Ungkapan ”If you can’t stand the heat, get out of the kitchen” sendiri bukanlah sekadar jargon tanpa makna. Istilah ini dipopulerkan oleh Presiden Amerika Serikat ke-33, Harry S. Truman, pada era 1940-an. Saat itu, para staf dan menterinya mulai mengeluh karena serangan bertubi-tubi dari oposisi dan pers. Truman yang lugas ingin menegaskan bahwa kekuasaan datang dengan konsekuensi rasa tidak nyaman. Baginya, kritik bukanlah gangguan, melainkan api yang pasti ada di dapur politik. Jika seorang pejabat merasa “terbakar” oleh opini publik, maka pilihannya hanya satu: mundur. Menjadi pemimpin terpilih berarti menyerahkan hak untuk tersinggung demi kepentingan publik yang lebih besar.
Prinsip ketangguhan mental ini bersifat universal dan telah disuarakan oleh banyak tokoh besar dunia. Barack Obama, misalnya, selalu menekankan bahwa dalam demokrasi, seorang pemimpin wajib memiliki “kulit yang tebal” agar tidak menggunakan kekuasaannya untuk membungkam orang-orang yang membuatnya merasa tidak nyaman. Winston Churchill bahkan lebih sinis lagi dengan mengatakan bahwa memiliki musuh dan pengkritik adalah bukti bahwa seseorang pernah memperjuangkan sesuatu dalam hidupnya. Di tanah air, kita memiliki sosok Gus Dur yang legendaris. Sebagai maestro “ketebalan telinga”, Gus Dur menghadapi segala fitnah dan demonstrasi dengan kelapangan dada yang luar biasa melalui kalimat ikonik: “Gitu aja kok repot?”

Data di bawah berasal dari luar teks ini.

import Literature.ModelTheory.ExponentialFields.KhovanskiiComponents
import HarnessLib

/-!
# Wilkie 1989, §5: Khovanskii's finiteness theorem — proof of the Proposition

Topic `Literature/ModelTheory/ExponentialFields`. **Discharge** of the named fact
`Literature.ModelTheory.ExponentialFields.Wilkie1989_khovanskiiProposition`
(`Wilkie1989Khovanskii.lean`; A. J. Wilkie, *On the theory of the real exponential field*,
Illinois J. Math. 33 (1989), §5, Proposition, p. 402, "result of Khovanskii [3]"):

> for terms `f₁(ȳ, x̄), …, fₚ(ȳ, x̄)` of `L` there is `N` such that for every `β̄ ∈ ℝᵐ` the set
> `Vⁿˢ(f₁(β̄, ·), …, fₚ(β̄, ·)) ⊆ ℝⁿ` has at most `N` connected components.

**Proof** (`Wilkie1989_khovanskiiProposition_holds`). By the equation `x_{n+1} · S - 1 = 0`,
`S = Σ_I (det ∂f/∂x̄_I)²` the sum of the squares of the `p × p` minors of the Jacobian (the device
of Wilkie's p. 396), the non-singular zero set `Vⁿˢ(f)(β)` corresponds, by `x ↦ (x, 1/S(x))` and
`(x, t) ↦ x`, to the full real zero set of the lifted system `liftSys f S`, all of whose zeros
are regular; connected components correspond (`image_init_connectedComponentIn`), and the lifted
zero set has uniformly boundedly many components by Khovanskii's theorem in component form
(`Khovanskii.exists_forall_encard_components_le`, `KhovanskiiComponents.lean`, resting on the
zero-counting theorem `KhovanskiiZeroBound.lean`, the Rolle–Khovanskii curve theory of
`Literature/Analysis/ODE/RolleKhovanskii.lean`, the proved Tarski–Seidenberg theorem and Sard's
theorem in equal dimensions). No named facts are used.

## References

* A. J. Wilkie, *On the theory of the real exponential field*, Illinois J. Math. 33 (1989), §5,
  Proposition (p. 402); proof of Lemma 3, p. 396 (the equation `x_{n+1} · f - 1 = 0`). [Wilkie1989]
* A. G. Khovanskii, *Fewnomials and Pfaff manifolds*, Proc. ICM Warsaw 1983. [Khovanskii1984]
* A. G. Khovanskii, *Fewnomials*, Transl. Math. Monogr. 88, AMS (1991), Ch. III. [Khovanskii1991]
-/

noncomputable section

open FirstOrder FirstOrder.Language FirstOrder.Language.Structure
open Set

namespace Literature.ModelTheory.ExponentialFields

namespace Khovanskii

open ExpTerm RealExpModel

variable {m n p : ℕ} (f : Fin p → Language.orderedExpRing.Term (Fin m ⊕ Fin n)) (β : Fin m → ℝ)

/-! ### The sum of the squares of the `p × p` minors -/

/-- The sum, over all column selections `I`, of the squares of the `p × p` minors of the
Jacobian of terms of `f` (nonzero exactly at the points where the gradient rows are independent;
Wilkie 1989, p. 396, takes one nonzero minor `f`). [cite: Wilkie1989, proof of Lemma 3, p. 396] -/
def minorSqAll : Language.orderedExpRing.Term (Fin m ⊕ Fin n) :=
  ExpTerm.sum fun l : Fin (Fintype.card (Fin p → Fin n)) =>
    minorTerm f ((Fintype.equivFin (Fin p → Fin n)).symm l) *
      minorTerm f ((Fintype.equivFin (Fin p → Fin n)).symm l)

/-- `minorSqAll` realizes to the sum of the squares of all `p × p` minors. [folklore] -/
theorem realize_minorSqAll (x : Fin n → ℝ) :
    (minorSqAll f).realize (Sum.elim β x) =
      ∑ I : Fin p → Fin n, ((Matrix.of fun r => grad (f r) β x).submatrix _root_.id I).det ^ 2 := by
  rw [minorSqAll, ExpTerm.realize_sum]
  rw [← (Fintype.equivFin (Fin p → Fin n)).symm.sum_comp]
  refine Finset.sum_congr rfl fun l _ => ?_
  rw [ExpTerm.realize_mul, realize_minorTerm, pow_two]

/-- `minorSqAll ≠ 0` exactly where the gradient rows of `f` are linearly independent. [folklore] -/
theorem realize_minorSqAll_ne_zero_iff (x : Fin n → ℝ) :
    (minorSqAll f).realize (Sum.elim β x) ≠ 0 ↔ LinearIndependent ℝ (fun r => grad (f r) β x) := by
  rw [realize_minorSqAll, linearIndependent_rows_iff_exists_det_submatrix_ne_zero]
  constructor
  · intro h
    by_contra hall
    push Not at hall
    apply h
    exact Finset.sum_eq_zero fun I _ => by
      rw [pow_eq_zero_iff two_ne_zero]
      exact hall I
  · rintro ⟨I, hI⟩ hsum
    have h0 := (Finset.sum_eq_zero_iff_of_nonneg fun I _ => sq_nonneg _).1 hsum I (Finset.mem_univ I)
    exact hI (pow_eq_zero_iff two_ne_zero |>.1 h0)

/-! ### The lifted system and its zero set -/

/-- **The lifted system** `f₁, …, fₚ, x_{n+1} · S - 1` (`S = minorSqAll f`). [cite: Wilkie1989, proof of Lemma 3, p. 396] -/
def liftNs : Fin (p + 1) → Language.orderedExpRing.Term (Fin m ⊕ Fin (n + 1)) :=
  liftSys f (minorSqAll f)

/-- The real zeros of the lifted system: `(x, t)` with `x ∈ Vⁿˢ(f)(β)` and `t = 1 / S(x)`.
[folklore] -/
theorem mem_zeroSetR_liftNs_iff (w : Fin (n + 1) → ℝ) :
    w ∈ zeroSetR (liftNs f) β ↔
      Fin.init w ∈ realNonsingularZeroSet f β ∧
        w (Fin.last n) * (minorSqAll f).realize (Sum.elim β (Fin.init w)) = 1 := by
  rw [mem_zeroSetR, mem_realNonsingularZeroSet, ← realize_minorSqAll_ne_zero_iff]
  conv_lhs => rw [← Fin.snoc_init_self w]
  constructor
  · intro h
    have hlast := h (Fin.last p)
    rw [liftNs, realize_liftSys_last'] at hlast
    have hcs : ∀ r, (f r).realize (Sum.elim β (Fin.init w)) = 0 := fun r => by
      have := h (Fin.castSucc r)
      rwa [liftNs, realize_liftSys_castSucc'] at this
    have h1 : w (Fin.last n) * (minorSqAll f).realize (Sum.elim β (Fin.init w)) = 1 := by
      linarith
    refine ⟨⟨hcs, fun h0 => ?_⟩, h1⟩
    rw [h0, mul_zero] at h1
    exact zero_ne_one h1
  · rintro ⟨⟨hcs, _⟩, h1⟩ r
    refine Fin.lastCases ?_ (fun r => ?_) r
    · rw [liftNs, realize_liftSys_last']
      linarith
    · rw [liftNs, realize_liftSys_castSucc']
      exact hcs r

/-- **All real zeros of the lifted system are regular.** [cite: Wilkie1989, proof of Lemma 3, pp. 396–397] -/
theorem linearIndependent_grad_liftNs {w : Fin (n + 1) → ℝ} (hw : w ∈ zeroSetR (liftNs f) β) :
    LinearIndependent ℝ (fun i => grad (liftNs f i) β w) := by
  obtain ⟨hns, h1⟩ := (mem_zeroSetR_liftNs_iff f β w).1 hw
  have hS : (minorSqAll f).realize (Sum.elim β (Fin.init w)) ≠ 0 := fun h0 => by
    rw [h0, mul_zero] at h1; exact zero_ne_one h1
  have h := linearIndependent_grad_liftSys_real (y := w (Fin.last n)) hns.2 hS
  rw [Fin.snoc_init_self] at h
  exact h

/-- The map `x ↦ (x, 1 / S(x))` into the lifted zero set. [folklore] -/
def liftV (x : Fin n → ℝ) : Fin (n + 1) → ℝ :=
  Fin.snoc x ((minorSqAll f).realize (Sum.elim β x))⁻¹

/-- `liftV` maps `Vⁿˢ(f)(β)` into the lifted zero set. [folklore] -/
theorem liftV_mem {x : Fin n → ℝ} (hx : x ∈ realNonsingularZeroSet f β) :
    liftV f β x ∈ zeroSetR (liftNs f) β := by
  rw [mem_zeroSetR_liftNs_iff, liftV, Fin.init_snoc, Fin.snoc_last]
  refine ⟨hx, inv_mul_cancel₀ ?_⟩
  rw [realize_minorSqAll_ne_zero_iff]
  exact hx.2

/-- `Fin.init` maps the lifted zero set onto `Vⁿˢ(f)(β)`. [folklore] -/
theorem init_mem {w : Fin (n + 1) → ℝ} (hw : w ∈ zeroSetR (liftNs f) β) :
    Fin.init w ∈ realNonsingularZeroSet f β :=
  ((mem_zeroSetR_liftNs_iff f β w).1 hw).1

omit m p in
/-- `Fin.init` is continuous. [folklore] -/
theorem continuous_init : Continuous (Fin.init : (Fin (n + 1) → ℝ) → Fin n → ℝ) :=
  continuous_pi fun j => continuous_apply (Fin.castSucc j)

/-- `liftV` is continuous on `Vⁿˢ(f)(β)`. [folklore] -/
theorem continuousOn_liftV : ContinuousOn (liftV f β) (realNonsingularZeroSet f β) := by
  refine continuousOn_pi.2 fun j => ?_
  refine Fin.lastCases ?_ (fun j => ?_) j
  · simp only [liftV, Fin.snoc_last]
    refine ContinuousOn.inv₀ (continuous_realize (minorSqAll f) β).continuousOn fun x hx => ?_
    rw [realize_minorSqAll_ne_zero_iff]
    exact hx.2
  · simp only [liftV, Fin.snoc_castSucc]
    exact (continuous_apply j).continuousOn

/-- **Components correspond**: for `x ∈ Vⁿˢ(f)(β)`, the component of `x` in `Vⁿˢ` is the image
under `(x, t) ↦ x` of the component of `(x, 1/S(x))` in the lifted zero set. [folklore] -/
theorem image_init_connectedComponentIn {x : Fin n → ℝ} (hx : x ∈ realNonsingularZeroSet f β) :
    Fin.init '' connectedComponentIn (zeroSetR (liftNs f) β) (liftV f β x) =
      connectedComponentIn (realNonsingularZeroSet f β) x := by
  have hinit : Fin.init (liftV f β x) = x := by rw [liftV, Fin.init_snoc]
  apply Subset.antisymm
  · refine IsPreconnected.subset_connectedComponentIn
      (isPreconnected_connectedComponentIn.image _ continuous_init.continuousOn) ?_ ?_
    · exact ⟨liftV f β x, mem_connectedComponentIn (liftV_mem f β hx), hinit⟩
    · rintro _ ⟨w, hw, rfl⟩
      exact init_mem f β (connectedComponentIn_subset _ _ hw)
  · intro y hy
    have hyV : y ∈ realNonsingularZeroSet f β := connectedComponentIn_subset _ _ hy
    refine ⟨liftV f β y, ?_, by rw [liftV, Fin.init_snoc]⟩
    have hsub : liftV f β '' connectedComponentIn (realNonsingularZeroSet f β) x ⊆
        connectedComponentIn (zeroSetR (liftNs f) β) (liftV f β x) := by
      refine IsPreconnected.subset_connectedComponentIn
        (isPreconnected_connectedComponentIn.image _
          ((continuousOn_liftV f β).mono (connectedComponentIn_subset _ _))) ?_ ?_
      · exact ⟨x, mem_connectedComponentIn hx, rfl⟩
      · rintro _ ⟨z, hz, rfl⟩
        exact liftV_mem f β (connectedComponentIn_subset _ _ hz)
    exact hsub ⟨y, hy, rfl⟩

/-- Hence `Vⁿˢ(f)(β)` has at most as many connected components as the lifted zero set.
[folklore] -/
theorem encard_components_le_lift :
    (Set.range fun x : realNonsingularZeroSet f β =>
        connectedComponentIn (realNonsingularZeroSet f β) (x : Fin n → ℝ)).encard ≤
      (Set.range fun w : zeroSetR (liftNs f) β =>
        connectedComponentIn (zeroSetR (liftNs f) β) (w : Fin (n + 1) → ℝ)).encard := by
  have hsub : (Set.range fun x : realNonsingularZeroSet f β =>
      connectedComponentIn (realNonsingularZeroSet f β) (x : Fin n → ℝ)) ⊆
        (fun B => Fin.init '' B) '' (Set.range fun w : zeroSetR (liftNs f) β =>
          connectedComponentIn (zeroSetR (liftNs f) β) (w : Fin (n + 1) → ℝ)) := by
    rintro _ ⟨⟨x, hx⟩, rfl⟩
    exact ⟨_, ⟨⟨liftV f β x, liftV_mem f β hx⟩, rfl⟩, image_init_connectedComponentIn f β hx⟩
  exact (encard_le_encard hsub).trans (encard_image_le _ _)

end Khovanskii

/-! ### The Proposition -/

/-- **Wilkie 1989, §5, Proposition (Khovanskii's finiteness theorem) — proved.** For terms
`f₁(ȳ, x̄), …, fₚ(ȳ, x̄)` of `L` there is `N ∈ ℕ` such that for every `β̄ ∈ ℝᵐ` the subset
`Vⁿˢ(f₁(β̄, ·), …, fₚ(β̄, ·))` of `ℝⁿ` has at most `N` connected components. Discharge of the
named fact `Wilkie1989_khovanskiiProposition`. [cite: Wilkie1989, §5, Proposition, p. 402] [cite: Khovanskii1984, Theorem on Pfaff manifolds] -/
theorem Wilkie1989_khovanskiiProposition_holds : Wilkie1989_khovanskiiProposition := by
  intro m n p f _
  obtain ⟨N, hN⟩ := Khovanskii.exists_forall_encard_components_le (Khovanskii.liftNs f)
  refine ⟨N, fun β => ?_⟩
  exact (Khovanskii.encard_components_le_lift f β).trans
    (hN β fun w hw => Khovanskii.linearIndependent_grad_liftNs f β hw)

end Literature.ModelTheory.ExponentialFields
import Summits.KontsevichZagierPeriods.KontsevichZagierPeriods.Theorems.TerasomaMultiplicationMultiplicationAccessibleCornerStokesTheta1Facts

/-!
# `MultiplicationAccessible` (stmt-KontsevichZagierPeriods-12305), line `shifted-family-prime-sieve`:
`θ₁`-derivatives of the atoms of the corner Stokes, with the bounds that absorb `1/y`

Product/chain rule along `θ₁` on the open chart domain `W` (`x ≥ 2`, `s ≥ 3`) for `S`, `K`, `H`,
the box monomials, the bracket `B = θ₀M0 − (1−θ₁)M1 + θ₂M2` and the prefactor `P` of
`c₀ = −P θ₁ B / y`, each with the estimate used to bound `∂θ₁c₀`: `|∂θ₁S| ≤ y`, `|∂θ₁K| ≤ s`,
`|∂θ₁B| ≤ 6xy`, and the compensated bounds `|∂θ₁H|·Z² ≤ 117y`, `∂θ₁P = P₁ + P₂` with
`|P₁|·Z² ≤ 352·s·9^{3s}·y`, `|P₂| ≤ s·9^{3s}` (the singular `∂θ₁Z ∼ (t₀t₁t₂)^{−2/3}` is
compensated by `M_k ≤ Z²`). Packaged as the sub-goal `cornerStokesTheta1Deriv`.
References: Kontsevich–Zagier 2001 §1.2 rule (3).
-/

noncomputable section

open MeasureTheory Set Real
open scoped BigOperators
open Literature.NumberTheory.Transcendental
open Literature.NumberTheory.Transcendental.KZ

namespace Summit.KontsevichZagierPeriods.TerasomaMultiplication.MultiplicationAccessible

namespace CornerTheta1

/-- **`∂θ₁ S`** (a polynomial): `∂θ₁S = −y(θ₀ − θ₁)t₂`, so `|∂θ₁S| ≤ y` on `W`. [folklore] -/
theorem hasDerivAt_S {S : (Fin 4 → ℝ) → ℝ}
    (hS : ∀ w, S w = 1 - w 2 * ((1 - w 0 - w 1) * w 0 + (1 - w 0 - w 1) * w 1 + w 0 * w 1) +
      (w 2) ^ 2 * ((1 - w 0 - w 1) * w 0 * w 1)) {w : Fin 4 → ℝ}
    (hw : 0 < w 0 ∧ 0 < w 1 ∧ w 0 + w 1 < 1 ∧ 0 < w 2 ∧ w 2 * (1 - w 0 - w 1) < 1 ∧ w 2 * w 0 < 1 ∧
      w 2 * w 1 < 1 ∧ 0 < w 3 ∧ w 3 < 1) :
    ∃ S' : ℝ, HasDerivAt (fun a => S (Function.update w 0 a)) S' (w 0) ∧ |S'| ≤ w 2 := by
  obtain ⟨-, -, -, ⟨h2, h2'⟩, -⟩ := basic hw
  obtain ⟨hθ1, hθ2, h01, hy, -⟩ := hw
  obtain ⟨-, -, dθ⟩ := hasDerivAt_t w
  have hid := hasDerivAt_id' (w 0)
  have e2 := ((dθ.fun_mul hid).fun_add (dθ.mul_const (w 1))).fun_add (hid.mul_const (w 1))
  have e3 := (dθ.fun_mul hid).mul_const (w 1)
  have hd := ((e2.const_mul (w 2)).const_sub 1).fun_add (e3.const_mul (w 2 ^ 2))
  have hd' : HasDerivAt (fun a => S (Function.update w 0 a))
      (-(w 2 * ((1 - w 0 - w 1) - w 0) * (1 - w 2 * w 1))) (w 0) := by
    refine (hd.congr_of_eventuallyEq (Filter.Eventually.of_forall fun a => ?_)).congr_deriv (by ring)
    simp only [hS, update_apply]
  refine ⟨_, hd', ?_⟩
  rw [abs_neg, abs_mul, abs_mul, abs_of_pos hy, abs_of_pos h2]
  have : |1 - w 0 - w 1 - w 0| ≤ 1 := by rw [abs_le]; constructor <;> linarith
  calc w 2 * |1 - w 0 - w 1 - w 0| * (1 - w 2 * w 1) ≤ w 2 * 1 * 1 := by gcongr
    _ = w 2 := by ring

/-- **`∂θ₁ K`**: `K = (θ₀θ₁θ₂)^{s−1}`, `∂θ₁K = θ₂(θ₀ − θ₁)(s−1)(θ₀θ₁θ₂)^{s−2}`, `|∂θ₁K| ≤ s` on `W`
(`s ≥ 2`). [folklore] -/
theorem hasDerivAt_K {s : ℚ} (hs : 3 ≤ s) {K : (Fin 4 → ℝ) → ℝ}
    (hK : ∀ w, K w = ((1 - w 0 - w 1) * w 0 * w 1) ^ ((s:ℝ) - 1)) {w : Fin 4 → ℝ}
    (hw : 0 < w 0 ∧ 0 < w 1 ∧ w 0 + w 1 < 1 ∧ 0 < w 2 ∧ w 2 * (1 - w 0 - w 1) < 1 ∧ w 2 * w 0 < 1 ∧
      w 2 * w 1 < 1 ∧ 0 < w 3 ∧ w 3 < 1) :
    ∃ K' : ℝ, HasDerivAt (fun a => K (Function.update w 0 a)) K' (w 0) ∧ |K'| ≤ s := by
  obtain ⟨-, -, -, -, hb, hb'⟩ := basic hw
  obtain ⟨hθ1, hθ2, h01, -⟩ := hw
  obtain ⟨-, -, dθ⟩ := hasDerivAt_t w
  have hs' : (3:ℝ) ≤ s := by exact_mod_cast hs
  have hd := ((dθ.fun_mul (hasDerivAt_id' (w 0))).mul_const (w 1)).rpow_const (p := (s:ℝ) - 1)
    (Or.inl hb.ne')
  have hd' : HasDerivAt (fun a => K (Function.update w 0 a)) _ (w 0) :=
    hd.congr_of_eventuallyEq (Filter.Eventually.of_forall fun a => by simp only [hK, update_apply])
  refine ⟨_, hd', ?_⟩
  have hpow : ((1 - w 0 - w 1) * w 0 * w 1) ^ ((s:ℝ) - 1 - 1) ≤ 1 := rpow_le_one hb.le hb'.le (by linarith)
  have hpow0 : 0 ≤ ((1 - w 0 - w 1) * w 0 * w 1) ^ ((s:ℝ) - 1 - 1) := rpow_nonneg hb.le _
  have hb1 : |(-1 * w 0 + (1 - w 0 - w 1) * 1) * w 1| ≤ 1 := by
    rw [abs_le]; constructor <;> nlinarith
  rw [abs_mul, abs_mul, abs_of_nonneg hpow0, abs_of_nonneg (by linarith : (0:ℝ) ≤ (s:ℝ) - 1)]
  calc |(-1 * w 0 + (1 - w 0 - w 1) * 1) * w 1| * ((s:ℝ) - 1) * ((1 - w 0 - w 1) * w 0 * w 1) ^ ((s:ℝ) - 1 - 1)
      ≤ 1 * ((s:ℝ) - 1) * 1 :=
        mul_le_mul (mul_le_mul_of_nonneg_right hb1 (by linarith)) hpow hpow0 (by nlinarith)
    _ ≤ s := by linarith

Kearifan lokal kita pun sebenarnya telah menyediakan tameng filosofis yang serupa. Peribahasa ”Kalau takut dilamar ombak, jangan berumah di tepi pantai” adalah padanan sempurna bagi peringatan Truman. Menjadi pejabat publik ibarat membangun rumah di garis pantai; ia harus siap diterjang ombak pendapat rakyat setiap saat. Sayangnya, para elit hari ini tampaknya lebih memilih memecahkan cermin daripada memperbaiki wajah kebijakannya. Apa yang terjadi pada Panji adalah potret mundurnya adab politik kita. Ketika substansi kritik dibalas dengan serangan personal, bahkan hingga membiarkan perundungan terhadap anaknya yang berkebutuhan khusus, itu adalah tanda bahwa argumen telah mati dan digantikan oleh intimidasi.
Pembiaran elit politik atas perundungan ini merupakan “persetujuan sunyi” yang berbahaya. Mereka seolah melegalkan penghancuran martabat pribadi sebagai jawaban atas ketersinggungan ego. Padahal, demokrasi mustahil ditegakkan jika para pengambil kebijakan hanya ingin mendengar puja-puji di ruangan yang sejuk. Esensi dari hak-hak yang tak dapat dicabut (inalienable rights) mencakup hak warga negara untuk menguji, mengkritik, bahkan menertawakan ketidakmampuan pemimpinnya.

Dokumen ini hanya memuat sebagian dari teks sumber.